Alpha Strike: [An Interstellar Weapons Platform’s Guide to Organized Crime] (Book 3 title)

B1 - Lesson 11 - Part One: "Every Good Fight Ends With A Beam Struggle."



"WOOOHOOOOO!" Alpha roared, hurling the TAWP into a roll as another volley of flaming feathers screamed past. Each one struck like a meteor, hammering the wreck with the punch of a fighter-class railgun.

Was his ship in tatters?

Absolutely.

Was he fighting for his life without the safety net of his Mother-Node?

Oh, yeah.

Did a skyscraper-sized chicken made of living fire make even the faintest bit of rational sense?

Not in the slightest!

But was he having the time of his life?

Abso-fudging-lutely!

Alpha rarely got to cut loose like this. Most assignments left him stomping across barren rocks or babysitting civilizations too primitive to have reached their own moon. Those missions offered no challenge, no thrill. But now? Every dodge and counterstrike set his processors ablaze with delight.
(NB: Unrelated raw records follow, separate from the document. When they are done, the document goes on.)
/-- **`π^c X` and `ι_k(M_k × M_k)` are complementary** for every level `k` with `2c ≤ e_k`: they meet
trivially (an element of both is `π^c z` with `π^(2c) z = 0`, read on level `k`), and together span (any `x`,
read on a level `k'` with `e_{k'} ≥ n + c` where `π^n x = 0`, is `π^c(…) +` an element killed by `π^c`,
and the latter, read on level `k`, is `π^c(…) + ι_k(…)` since `e_k - c ≥ c`).
[cite: Howard2004HeegnerKolyvagin, Thm. 1.6.1, proof (arXiv p. 12, L40–48)] -/
theorem isCompl_range_pow_smul_range_level (hunif : IsLocalRing.maximalIdeal R = Ideal.span {π})
    (htors : ∀ x : X, ∃ n : ℕ, π ^ n • x = 0) (e : ℕ → ℕ) (he : ∀ n : ℕ, ∃ k, n ≤ e k)
    (Xl : ℕ → Submodule R X) (hXl : ∀ (k : ℕ) (x : X), x ∈ Xl k ↔ π ^ e k • x = 0) (c : ℕ)
    (hM : ∀ (k : ℕ) (m : M k), π ^ c • m = 0)
    (θ : ∀ k, ↥(Xl k) ≃ₗ[R] (R ⧸ IsLocalRing.maximalIdeal R ^ e k) × (M k × M k))
    (k : ℕ) (hk : 2 * c ≤ e k) :
    IsCompl (LinearMap.range (π ^ c • (LinearMap.id : X →ₗ[R] X)))
      (LinearMap.range ((Xl k).subtype ∘ₗ (θ k).symm.toLinearMap ∘ₗ
        LinearMap.inr R (R ⧸ IsLocalRing.maximalIdeal R ^ e k) (M k × M k))) := by
  set D := LinearMap.range (π ^ c • (LinearMap.id : X →ₗ[R] X)) with hD
  set C := LinearMap.range ((Xl k).subtype ∘ₗ (θ k).symm.toLinearMap ∘ₗ
        LinearMap.inr R (R ⧸ IsLocalRing.maximalIdeal R ^ e k) (M k × M k)) with hC
  have hmemD : ∀ x : X, x ∈ D ↔ ∃ z : X, π ^ c • z = x := fun x => by
    rw [hD, LinearMap.mem_range]; rfl
  have hmemC : ∀ x : X, x ∈ C ↔ ∃ m : M k × M k, ((θ k).symm (0, m) : X) = x := fun x => by
    rw [hC, LinearMap.mem_range]; rfl
  -- reading the `π^c`-torsion on level `k`: `x = π^c (b u_k) + ι_k(m)`
  have hsplit : ∀ x : X, π ^ c • x = 0 →
      ∃ (b : R) (m : M k × M k), x = π ^ c • (b • ((θ k).symm (1, 0) : X)) + ((θ k).symm (0, m) : X) := by
    intro x hx
    have hck : c ≤ e k := by omega
    have hxk : x ∈ Xl k := by
      rw [hXl, ← Nat.sub_add_cancel hck, pow_add, mul_smul, hx, smul_zero]
    obtain ⟨a, ha⟩ := Ideal.Quotient.mk_surjective ((θ k) ⟨x, hxk⟩).1
    have hθx : (θ k) ⟨x, hxk⟩ = (Ideal.Quotient.mk _ a, ((θ k) ⟨x, hxk⟩).2) := by rw [ha]
    obtain ⟨b', hb'⟩ := pow_sub_dvd_of_level_torsion hunif (θ k) hxk hθx hck hx
    obtain ⟨b, hb⟩ : π ^ c ∣ a := (pow_dvd_pow π (by omega : c ≤ e k - c)).trans ⟨b', hb'⟩
    refine ⟨b, ((θ k) ⟨x, hxk⟩).2, ?_⟩
    rw [smul_smul, ← hb]
    exact level_eq_smul_add (θ k) hxk hθx
  refine isCompl_iff.mpr ⟨Submodule.disjoint_def.mpr fun x hxD hxC => ?_,
    Submodule.codisjoint_iff_exists_add_eq.mpr fun x => ?_⟩
  · -- disjointness
    obtain ⟨z, hz⟩ := (hmemD x).mp hxD
    obtain ⟨m, hm⟩ := (hmemC x).mp hxC
    have hxc : π ^ c • x = 0 := by rw [← hm]; exact pow_smul_symm_zero_eq_zero (θ k) (hM k) m
    have hz2 : π ^ (2 * c) • z = 0 := by rw [two_mul, pow_add, mul_smul, hz, hxc]
    have hzk : z ∈ Xl k := by
      rw [hXl, ← Nat.sub_add_cancel hk, pow_add, mul_smul, hz2, smul_zero]
    have hxk : x ∈ Xl k := by rw [← hm]; exact ((θ k).symm (0, m)).2
    have h1 : (θ k) ⟨x, hxk⟩ = (0, m) := by
      rw [← LinearEquiv.eq_symm_apply]; exact Subtype.ext hm.symm
    have h2 : (⟨x, hxk⟩ : ↥(Xl k)) = π ^ c • ⟨z, hzk⟩ := Subtype.ext (by rw [Submodule.coe_smul, hz])
    have h3 : (θ k) ⟨x, hxk⟩ = (π ^ c • ((θ k) ⟨z, hzk⟩).1, 0) := by
      have hm2 : π ^ c • ((θ k) ⟨z, hzk⟩).2 = 0 := Prod.ext (hM k _) (hM k _)
      rw [h2, map_smul, Prod.ext_iff]
      exact ⟨rfl, hm2⟩
    have hm0 : m = 0 := by
      have := congrArg Prod.snd (h1.symm.trans h3)
      exact this
    rw [← hm, hm0]
    show (((θ k).symm 0 : ↥(Xl k)) : X) = 0
    rw [map_zero, Submodule.coe_zero]
  · -- spanning
    obtain ⟨n, hn⟩ := htors x
    obtain ⟨k', hk'⟩ := he (n + c)
    have hxk' : x ∈ Xl k' := by
      rw [hXl, ← Nat.sub_add_cancel (show n ≤ e k' by omega), pow_add, mul_smul, hn, smul_zero]
    obtain ⟨a, ha⟩ := Ideal.Quotient.mk_surjective ((θ k') ⟨x, hxk'⟩).1
    have hθx : (θ k') ⟨x, hxk'⟩ = (Ideal.Quotient.mk _ a, ((θ k') ⟨x, hxk'⟩).2) := by rw [ha]
    obtain ⟨b', hb'⟩ := pow_sub_dvd_of_level_torsion hunif (θ k') hxk' hθx (by omega) hn
    obtain ⟨b, hb⟩ : π ^ c ∣ a := (pow_dvd_pow π (by omega : c ≤ e k' - n)).trans ⟨b', hb'⟩
    have hx1 := level_eq_smul_add (θ k') hxk' hθx
    obtain ⟨b₂, m₂, hx2⟩ := hsplit _ (pow_smul_symm_zero_eq_zero (θ k') (hM k') ((θ k') ⟨x, hxk'⟩).2)
    refine ⟨a • ((θ k').symm (1, 0) : X) + π ^ c • (b₂ • ((θ k).symm (1, 0) : X)),
      ((θ k).symm (0, m₂) : X), ?_, (hmemC _).mpr ⟨m₂, rfl⟩, ?_⟩
    · refine D.add_mem ((hmemD _).mpr ⟨b • ((θ k').symm (1, 0) : X), ?_⟩) ((hmemD _).mpr ⟨_, rfl⟩)
      rw [smul_smul, hb]
    · rw [add_assoc, ← hx2, ← hx1]

/-- **Howard 2004, Thm. 1.6.1 (ii) — the colimit algebra, abstract form.**  Let `R` be a DVR with `𝔪 = (π)`
and `X` an `R`-module in which every element is killed by a power of `π`; suppose its levels
`X_k = X[π^{e_k}]` (`e` unbounded) come with `R`-linear `θ_k : X_k ≅ R/𝔪^{e_k} × (M_k × M_k)` where a fixed
`π^c` kills every `M_k`.  Then for EVERY `k` with `2c ≤ e_k`, `X ≃ₗ[R] 𝒟 × (M_k × M_k)` with
`𝒟 = FracModR R = Frac(R)/R`: «`H¹_F(K, A) ≅ 𝒟 ⊕ M ⊕ M`» with `M` literally the level module `M_k`
(`X = π^c X ⊕ ι_k(M_k × M_k)` internally, `π^c X ≅ 𝒟`).
[cite: Howard2004HeegnerKolyvagin, Thm. 1.6.1 (ii), proof (arXiv p. 12, L40–48)] -/
theorem exists_linearEquiv_fracModR_prod_of_torsionLevels
    (hunif : IsLocalRing.maximalIdeal R = Ideal.span {π})
    (htors : ∀ x : X, ∃ n : ℕ, π ^ n • x = 0) (e : ℕ → ℕ) (he : ∀ n : ℕ, ∃ k, n ≤ e k)
    (Xl : ℕ → Submodule R X) (hXl : ∀ (k : ℕ) (x : X), x ∈ Xl k ↔ π ^ e k • x = 0) (c : ℕ)
    (hM : ∀ (k : ℕ) (m : M k), π ^ c • m = 0)
    (θ : ∀ k, ↥(Xl k) ≃ₗ[R] (R ⧸ IsLocalRing.maximalIdeal R ^ e k) × (M k × M k))
    (k : ℕ) (hk : 2 * c ≤ e k) :
    Nonempty (X ≃ₗ[R] FracModR R × (M k × M k)) := by
  obtain ⟨eD⟩ := exists_linearEquiv_fracModR_range_pow_smul hunif htors e he Xl hXl c hM θ
  have hDC := isCompl_range_pow_smul_range_level hunif htors e he Xl hXl c hM θ k hk
  set emb := (Xl k).subtype ∘ₗ (θ k).symm.toLinearMap ∘ₗ
    LinearMap.inr R (R ⧸ IsLocalRing.maximalIdeal R ^ e k) (M k × M k) with hemb
  have hinj : Function.Injective emb :=
    Subtype.val_injective.comp ((θ k).symm.injective.comp LinearMap.inr_injective)
  exact ⟨(Submodule.prodEquivOfIsCompl _ _ hDC).symm ≪≫ₗ
    (eD.prodCongr (LinearEquiv.ofInjective emb hinj).symm)⟩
Usually, opportunities like this only came when the Federation decided one of the so-called "galactic powers" needed a reminder of their place. They liked to call themselves rivals, but for two millennia not one had managed to land a meaningful blow against the Third Galactic Federation. The only reason they still existed at all was because the Federation let them — a courtesy dressed up as respect for the old alliances and accords hammered out in the Second Federation's twilight.

The official line honored those accords as a memorial, a solemn vow to those who sacrificed everything so others could live. Alpha knew better. It was politics. Layers and layers of ceremony, diplomacy, and hogwash. He never cared for the details anyway. His only interest had been where they pointed him next, and what they wanted broken when he got there.

A much larger feather detonated nearby, the blast hurling Alpha into a desperate skid. His magnetic clamps groaned under the strain, metal shrieking against metal until he feared they'd tear loose. If that happened, he'd be finished. The TAWP hadn't been built for dogfights in the void; without the clamps anchoring him to the drifting hull, he'd be nothing but a sitting duck. Its built-in RCS thrusters could keep him steady, sure, but they weren't nearly nimble enough to weave through the storm of flaming death raining down on him.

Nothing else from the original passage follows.